To potentially retrieve the last cached response for the example request used above, you would modify the command like this:
HAL9_TOKEN=<yourtoken>
CACHE_UNTIL=$(( $(date +%s) + 600 ))
curl -X POST https://api.hal9.com/proxy?server=https%3A//api.hal9.com/<yourusername>/openai/proxy/ask-openai&service=openai&cache=${CACHE_UNTIL} \
-H "Authorization: Bearer ${HAL9_TOKEN}" \
-H "Content-Type: application/json" \
-d '{"prompt": "¿Cómo te llamas?", "model": "gpt-4o-mini"}'
Here CACHE_UNTIL is a timestamp telling the Hal9 proxy: "If you have a result cached for this query, and it has a TTL (Time to Live) in the future (as seen from this very moment), then no need to forward to the server I'm passing; just give me what's in the cache."
It is important to be aware of whose response actually is being cached here: It is your backend's, not the raw answer from OpenAI. That way, you not just improve performance (halving the number of calls from your frontend to the Hal9 proxy): you also potentially spare your backend from repeatedly performing ressource-consuming (post-) processing, calculation, or aggregation routines.
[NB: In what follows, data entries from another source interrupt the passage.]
import Summits.AtomisticToContinuum.FouriersLaw.Theorems.BondHeatUncertaintyExtensiveSnapshotIrreversibilityClausiusBudgetCore
import Summits.AtomisticToContinuum.FouriersLaw.Theorems.BondHeatUncertaintyExtensiveSnapshotIrreversibilityClausiusBudgetEnergy
import Summits.AtomisticToContinuum.FouriersLaw.Theorems.BoundaryEscapeDeficitBoundaryKernelBasics
import Summits.AtomisticToContinuum.FouriersLaw.Theorems.OddSectorIrreversibilityResponseDensityRiesz
import HarnessLib

/-!
# Crux `ExtensiveSnapshotIrreversibility` (stmt-AtomisticToContinuum-9121), line `clausius-budget-sound-window`:
stub `stub_clausiusBudget` — the Clausius budget `‖k_τ‖²_{L²(μ_T)} ≤ γτ/(4T²)`

Registered stub of the lead's checked skeleton `Cruxes/ExtensiveSnapshotIrreversibility/Lines/clausius-budget-sound-window.lean`
(namespace `…Cruxes.ExtensiveSnapshotIrreversibility.ClausiusBudgetSoundWindow`), proved verbatim (name + signature) so that
`ledger propose --supports stmt-AtomisticToContinuum-9121` accepts it. See the skeleton's module docstring for the line and the
`let`-dictionary (`μT, g, Pg, k, w, Pw`).

Content. For the pinned anharmonic chain at fixed `N ≥ 2` with both baths at `T > 0`, the window response
`k_τ = ∫₀^τ P_s g ds` of the contact source `g = (γ/2T²)(p_0² - p_{N-1}²)` under the EQUILIBRIUM kernels obeys
`∫ k_τ² dμ_T ≤ γτ/(4T²)` for all `τ ≥ 0`, uniformly in `N` (the lever of the line). The three-line paper
proof (`d/dt ½‖k_t‖² = -γT Σ_b ‖∂_{p_b}k_t‖² + ⟨g, k_t⟩ ≤ γ/(8T²)`) is made rigorous through the CORE
PROPERTY of the equilibrium generator on `C_c^∞` (essential m-dissipativity in `L²(μ_T)`): test functions
`F_n → k_t` with `LF_n → P_t g - g` in `L²(μ_T)` (`pinnedChain_window_core`, support files
`…ClausiusBudget{Kinetics,Energy,Dissipative,Core}.lean` and `OddSectorIrreversibility…Density.lean`), so the
static contact calculus (a), (b) — hypotheses of the statement, used on the `F_n` only — passes to the limit:
`⟨P_t g, k_t⟩ ≤ γ/(8T²)` for every `t`, and `‖k_τ‖² = 2∫₀^τ ⟨P_t g, k_t⟩ dt` by the fundamental theorem of
calculus (time continuity of `P_t g`) and Fubini. Also `le_of_core_limit`, the `L²` bookkeeping of the limit.

References: N. Cuneo, J.-P. Eckmann, M. Hairer, L. Rey-Bellet, EJP 23 (2018) no. 55, Thm 2.13, §3;
B. Helffer, F. Nier, *Hypoelliptic Estimates and Spectral Theory for Fokker–Planck Operators and Witten
Laplacians*, LNM 1862 (2005), Prop. 5.5; J.-P. Eckmann, C.-A. Pillet, L. Rey-Bellet, CMP 201 (1999), §3.
-/

noncomputable section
In case you do want to cache just external, not your own backend's responses, that is no problem either. In this case, you append cache= in your backend instead. However, in this case, the call to OpenAI must go via the Hal9 proxy, like so:
openai_url = f"https://api.hal9.com/proxy?server=https://api.openai.com/v1&cache={CACHE_UNTIL}"
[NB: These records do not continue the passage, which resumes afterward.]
import Mathlib
import HarnessLib

/-!
# WeilTypeLadder · compact orderings: the coset lift (every abelian group, every `N`)

b2b cell `hweil` (packet `run/shared/lean/b2b/hodge-weil/`, report `b2b-hweil-pv3-g41/NORM-RESIDUE.md` §5, prover 3 generation 41).
PURE COMBINATORICS in an additive commutative group, no geometry, no named fact, no `decide` over data; sibling of
`Theorems/WeilTypeLadderCombPieces` (`compactOrdering_exists_four`, `N = 4`) and `Theorems/WeilTypeLadderCyclicSexticOrderings`
(`ℤ/6`, all `N`).

A COMPACT ORDERING of a list of letters `β₁, …, β_N` (rotation numbers of a cyclic cover of `ℙ¹`, `Σ βᵢ = 0`) is an ordering all of
whose PROPER prefix sums `s_k = β₁ + ⋯ + β_k` (`1 ≤ k ≤ N - 1`) are non-zero — the hypothesis of the packet's THEOREM DISC-PIECES
(comb degeneration). The referee's GP3g40-1 asks for compact-ordering witnesses beyond `N = 4`. This file proves the structural
lemma behind every witness the cell uses for `N ≥ 5` (the COSET LIFT): fix a subgroup `H`; if the first and the last letter lie
OUTSIDE `H` and the sub-list of letters outside `H` has all its proper prefix sums outside `H`, then EVERY proper prefix sum of the
whole list lies outside `H` — in particular is non-zero — wherever the letters of `H` are placed in between
(`prefixSum_not_mem_of_cosetLift`, `compactOrdering_of_cosetLift`). Reason: a prefix sum is congruent mod `H` to the sum of the
outside letters it contains, and that is a proper, non-empty prefix sum of the outside sub-list. The case of exactly two outside
letters needs no hypothesis on the sub-list (`compactOrdering_two_outside`: `a :: (ins ++ [b])` with `a, b ∉ H`, `ins ⊂ H`), and
with `H = m'ℤ/mℤ` it reduces compact orderings in `ℤ/m` to compact orderings of the image in `ℤ/m'` (used with `m' ∈ {2, 3, 4}` for
the `ℤ/8`, `ℤ/12` scans of the packet).

HONEST LABEL: bookkeeping; 0 rungs; nothing of Markman 2025 / Mostaed 2026 / Perry 2026 is used.
-/

-- every declaration of this problem lives in `Summit.HodgeConjecture.HodgeConjecture.…` (summit = sub-problem)
set_option linter.dupNamespace false

namespace Summit.HodgeConjecture.HodgeConjecture.WeilTypeLadder

section CompactOrderingCosetLift

variable {G : Type*} [AddCommGroup G] (H : AddSubgroup G) [DecidablePred (· ∈ H)]

/-- A list sum is congruent modulo the subgroup `H` to the sum of its letters outside `H`. [folklore] -/
theorem sum_sub_sum_filter_not_mem_mem (l : List G) :
    l.sum - (l.filter (fun x => decide (x ∉ H))).sum ∈ H := by
  induction l with
  | nil => simp
  | cons a l ih =>
    by_cases ha : a ∈ H
    · have e : (a :: l).filter (fun x => decide (x ∉ H)) = l.filter (fun x => decide (x ∉ H)) := by
        simp [ha]
      rw [e, List.sum_cons, add_sub_assoc]
      exact H.add_mem ha ih
    · have e : (a :: l).filter (fun x => decide (x ∉ H)) = a :: l.filter (fun x => decide (x ∉ H)) := by
        simp [ha]
      rw [e, List.sum_cons, List.sum_cons, add_sub_add_left_eq_sub]
      exact ih

/-- Membership in `H` of a list sum only depends on the sum of the letters outside `H`. [folklore] -/
theorem sum_mem_iff_sum_filter_not_mem_mem (l : List G) :
    l.sum ∈ H ↔ (l.filter (fun x => decide (x ∉ H))).sum ∈ H := by
  have h := sum_sub_sum_filter_not_mem_mem H l
  constructor
  · intro hs
    have := H.sub_mem hs h
    simpa using this
  · intro hf
    have := H.add_mem h hf
    simpa using this

omit [AddCommGroup G] in
/-- The outside letters of a prefix form a prefix of the outside letters. [folklore] -/
theorem filter_take_eq_take_filter (p : G → Bool) (l : List G) (k : ℕ) :
    (l.take k).filter p = (l.filter p).take ((l.take k).filter p).length := by
  have hpre : (l.take k).filter p <+: l.filter p := (List.take_prefix k l).filter p
  exact List.prefix_iff_eq_take.mp hpre

/-- **THE COSET LIFT (prefix sums outside a subgroup).** Let `H` be a subgroup, `l` a list whose FIRST and LAST letters lie outside
`H`, and let `out = l.filter (· ∉ H)` be its sub-list of letters outside `H`. If every proper non-empty prefix sum of `out`
(`(out.take i).sum`, `0 < i < out.length`) lies outside `H`, then every proper non-empty prefix sum of `l` lies outside `H`.
(The letters inside `H` may sit anywhere in between.) [folklore] -/
theorem prefixSum_not_mem_of_cosetLift (l : List G) (hne : l ≠ [])
    (hhead : l.head hne ∉ H) (hlast : l.getLast hne ∉ H)
    (hout : ∀ i, 0 < i → i < (l.filter (fun x => decide (x ∉ H))).length →
      ((l.filter (fun x => decide (x ∉ H))).take i).sum ∉ H) :
    ∀ k, 0 < k → k < l.length → (l.take k).sum ∉ H := by
  intro k hk0 hk hmem
  set p : G → Bool := fun x => decide (x ∉ H) with hp
  set i := ((l.take k).filter p).length with hi
  have hfk : (l.take k).filter p = (l.filter p).take i := filter_take_eq_take_filter p l k
  -- the prefix sum is in `H` iff the corresponding prefix sum of the outside letters is
  have hmem' : ((l.filter p).take i).sum ∈ H := by
    rw [← hfk]
    exact (sum_mem_iff_sum_filter_not_mem_mem H (l.take k)).mp hmem
  -- `0 < i`: the head of `l` is an outside letter inside the prefix
  have hi0 : 0 < i := by
    obtain ⟨a, t, rfl⟩ := List.exists_cons_of_ne_nil hne
    simp only [List.head_cons] at hhead
    obtain ⟨k', rfl⟩ : ∃ k', k = k' + 1 := ⟨k - 1, by omega⟩
    rw [hi, List.take_succ_cons, List.filter_cons]
    have : p a = true := by simp [hp, hhead]
    simp [this]
  -- `i < out.length`: the last letter of `l` is an outside letter beyond the prefix
  have hil : i < (l.filter p).length := by
    have hsplit : l.filter p = (l.take k).filter p ++ (l.drop k).filter p := by
      rw [← List.filter_append, List.take_append_drop]
    have hdrop_ne : l.drop k ≠ [] := by
      intro h
      have := List.drop_eq_nil_iff.mp h
      omega
    have hlast' : (l.drop k).getLast hdrop_ne ∉ H := by
      rwa [List.getLast_drop]
    have hpos : 0 < ((l.drop k).filter p).length := by
      have hm : (l.drop k).getLast hdrop_ne ∈ (l.drop k).filter p := by
        rw [List.mem_filter]
        refine ⟨List.getLast_mem hdrop_ne, ?_⟩
        simp only [hp, decide_eq_true_eq]
        exact hlast'
      exact List.length_pos_of_mem hm
    rw [hsplit, List.length_append, ← hi]
    omega
  exact hout i hi0 hil hmem'

/-- **Compact ordering by the coset lift.** Under the hypotheses of `prefixSum_not_mem_of_cosetLift` every proper non-empty prefix
sum of `l` is NON-ZERO (as `0 ∈ H`): the list is compactly ordered. [folklore] -/
theorem compactOrdering_of_cosetLift (l : List G) (hne : l ≠ [])
    (hhead : l.head hne ∉ H) (hlast : l.getLast hne ∉ H)
    (hout : ∀ i, 0 < i → i < (l.filter (fun x => decide (x ∉ H))).length →
      ((l.filter (fun x => decide (x ∉ H))).take i).sum ∉ H) :
    ∀ k, 0 < k → k < l.length → (l.take k).sum ≠ 0 := by
  intro k hk0 hk h0
  exact prefixSum_not_mem_of_cosetLift H l hne hhead hlast hout k hk0 hk (h0 ▸ H.zero_mem)

omit [DecidablePred (· ∈ H)] in
/-- **Two outside letters.** If `a ∉ H` and every letter of `ins` lies in `H`, the list `a :: (ins ++ [b])` has all its proper
non-empty prefix sums outside `H` (they lie in the coset `a + H ≠ H`), hence non-zero: a compact ordering, for every placement of the
inside letters — no hypothesis on the last letter `b` is needed (in the application `b ∉ H` as well; N-P3g41-3). (With `H = 2ℤ/2kℤ ⊂ ℤ/2k`: a tuple with exactly two odd rotation numbers is compactly ordered by putting them first
and last.) [folklore] -/
theorem compactOrdering_two_outside (a b : G) (ins : List G) (ha : a ∉ H) (hins : ∀ x ∈ ins, x ∈ H) :
    ∀ k, 0 < k → k < (a :: (ins ++ [b])).length → ((a :: (ins ++ [b])).take k).sum ∉ H := by
  intro k hk0 hk
  obtain ⟨k', rfl⟩ : ∃ k', k = k' + 1 := ⟨k - 1, by omega⟩
  simp only [List.length_cons, List.length_append, List.length_nil] at hk
  rw [List.take_succ_cons, List.sum_cons]
  have hk' : k' ≤ ins.length := by omega
  rw [List.take_append_of_le_length hk']
  have hH : (ins.take k').sum ∈ H :=
    H.list_sum_mem (fun x hx => hins x (List.mem_of_mem_take hx))
  intro hmem
  apply ha
  have := H.sub_mem hmem hH
  simpa using this

end CompactOrderingCosetLift

end Summit.HodgeConjecture.HodgeConjecture.WeilTypeLadder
Sometimes, you have to poll a service repeatedly until a response is ready. You want to make sure you cache the final result, so you need to pass cache=. However, say the first answer has a status of in_progress, telling you to keep polling. Since you told the proxy to cache the reply, your second call does not result in the service being polled. Instead, you receive the cached response, saying in_progress - this way, you never see the actual artifact generated by the service.
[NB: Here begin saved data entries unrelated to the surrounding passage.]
import Literature.AlgebraicGeometry.HodgeTheory.RosatiInvolutionAlbertKindTypeIVFactor
import HarnessLib

/-!
# A central number field `K ⊆ End⁰(B)` of a simple complex abelian variety IS the centre `CenterField B`; Moonen–Zarhin's
# Lemma (1) numerics from an Albert datum: type IV over `K` ⟹ the centre of `G_div(X)(h_X)(ℂ)` is a torus
# `(ℂˣ)^{[K:ℚ]/2}`; first kind on `K` (types I–III) ⟹ an elementary abelian `2`-group of order `≤ 2^{[K:ℚ]}`

Layer `Literature/AlgebraicGeometry/HodgeTheory`; THEOREMS ONLY — no definition, no instance, no named fact, no `sorry`
(D-0026, net debt 0).  Lane `lit-hodgefound` (Track 2, Layer A), prover seat `lit-hodgefound-p21`, generation 28, row
g28-#8; sequel of `RosatiInvolutionAlbertKindTypeIVFactor` (g28-#6, the Albert-vocabulary bridge) and of the seat's
`DivisorLefschetzGroupCentreLemmaOneIntrinsic` / `DivisorLefschetzGroupCentreFiniteIntrinsic` (g28-#3/#1: Lemma (1) of
[MoonenZarhin1998WeilClasses] for `X ∼ B^m`, `m ≥ 2`, with `e = [E:ℚ]`, `e₀` read on the tree's `CenterField B`).
The Albert data of the tree (`IsAlbertTypeI…IV K End⁰(B) ι`, `RingTheory/CentralSimple/AlbertTypes`) carry the centre
as an ABSTRACT number field `K` with `[Algebra K End⁰(B)]`; this file identifies such a `K` with `CenterField B` and
re-keys the numerics of Lemma (1) by `[K:ℚ]`.

## The print

B. Moonen, Yu. Zarhin, *Weil classes on abelian varieties*, J. reine angew. Math. **496** (1998) 83–92
[MoonenZarhin1998WeilClasses] (held `paper:arxiv-alg-geom_9612017`), §1 (p0002 L45–L51): «Let `D = End⁰(Y)`, let `E`
be the center of `D`, and let `E₀` be the maximal totally real subfield of `E`. We write `e₀ = [E₀:ℚ]`, `e = [E:ℚ]` …»;
Lemma (1) (p0002 L121–L127): «… For `X` of type 4 with either `d ≥ 2` or `m ≥ 2` this is a connected torus of rank
`e₀`; in all other cases it is finite.»  H. Lange [Lange2023AbelianVarietiesComplex] §2.6.1 (p0137: «Let `K` denote
the centre of the skew field `F` … `[K:ℚ] = e`», table p0138 «`e₀ = e` / `e₀ = ½e`»), §2.6.2 Lemma 2.6.4, Thm. 2.6.5,
Lemma 2.6.6.  D. Mumford [MumfordAV1970] §21 Thm. 2 (the invariants `e`, `e₀`, `d` of the four types).

## What is proved (sorry-free)

`B` simple of positive dimension, `K` a number field with `[Algebra K End⁰(B)] [IsScalarTower ℚ K End⁰(B)]
[Algebra.IsCentral K End⁰(B)]`, `ψ` any polarization of `H¹(B(ℂ); ℚ)`, `ros = AbelianVariety.rosati B … ψ`.

§1 `K` IS THE CENTRE:
* **`IsSimple.nonempty_algEquiv_centerField_of_isCentral`** — `K ≃ₐ[ℚ] CenterField B`, with
  `IsSimple.exists_ringEquiv_centerField_val_comp_eq_algebraMap` (the isomorphism commutes with the two embeddings
  into `End⁰(B)`); **`IsSimple.finrank_eq_finrank_centerField_of_isCentral`** — `[K:ℚ] = e`;
  `IsSimple.isTotallyReal_iff_isTotallyReal_centerField_of_isCentral`, `IsSimple.isCMField_iff_isCMField_centerField_of_isCentral`.
§2 LEMMA (1) NUMERICS FROM AN ALBERT DATUM (`X ∼ B^m`, `m ≥ 2`, `h_X` an admissible class):
* **`IsSimple.exists_center_divisorLefschetzGroup_mulEquiv_pi_units_of_isAlbertTypeIV_rosati`** — type IV over `K`:
  `Z(G_div(X)(h_X))(ℂ) ≃ (ℂˣ)^{e₀}` with `2 e₀ = [K:ℚ]`; `…_of_isCMField_of_isCentral` (keyed by `IsCMField K`);
* **`IsSimple.center_divisorLefschetzGroup_involutive_finite_card_le_of_isOfFirstKind_rosati`** — first kind on `K`:
  every central element squares to `1`, the centre is finite of order `≤ 2^{[K:ℚ]}`; `…_of_isTotallyReal_of_isCentral`,
  `…_of_isAlbertTypeI_rosati`, `…_of_isAlbertTypeII_rosati`, `…_of_isAlbertTypeIII_rosati`.

## Honest column

* The rank statement is `e₀ = [K:ℚ]/2` for the CM field `K` (Lange's table «`e₀ = ½ e`»); that `e₀ = [K₀:ℚ]` for the
  maximal totally real subfield `K₀` is Mathlib's `IsCMField` degree-two fact and is not restated.
* `X ∼ B^m` with `m ≥ 2` as in the seat's Lemma (1) files; the case `m = 1`, `d ≥ 2` of the print is not covered there
  and hence not here.

## References

* [MoonenZarhin1998WeilClasses] B. Moonen, Yu. Zarhin, J. reine angew. Math. 496 (1998), §1 (p0002 L45–L51),
  Lemma (1) (p0002 L121–L127). [cite: MoonenZarhin1998WeilClasses, §1 (p0002 L45–L51) and Lemma (1) (p0002 L121–L127)]
* [Lange2023AbelianVarietiesComplex] H. Lange, *Abelian Varieties over the Complex Numbers* (2023), §2.6.1 (PDF p0137–p0138),
  §2.6.2 Lemma 2.6.4, Thm. 2.6.5 (p0141), Lemma 2.6.6 (p0144). [cite: Lange2023AbelianVarietiesComplex, §2.6.1 (PDF p0137–p0138) and §2.6.2 (p0141, p0144)]
* [MumfordAV1970] D. Mumford, *Abelian Varieties* (1970), §21 Thm. 2. [cite: MumfordAV1970, §21 Thm. 2]
-/

noncomputable section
The solution here is to use another proxy parameter, invalidate (standalone or as invalidate=true). This asks the proxy to disregard any cached responses there may be. In your polling loop, you do the following:
- Initially, you append only
cache=to your query. - In follow-up calls, you append both
cache=andinvalidate, indicating that yes, you'd like the result to be cached (in case the artifact is already available), but no, you do not want to retrieve anything from cache yourself. - Every time, you check whether the desired result is there already. If yes, you stop polling, leaving intact the last cached response.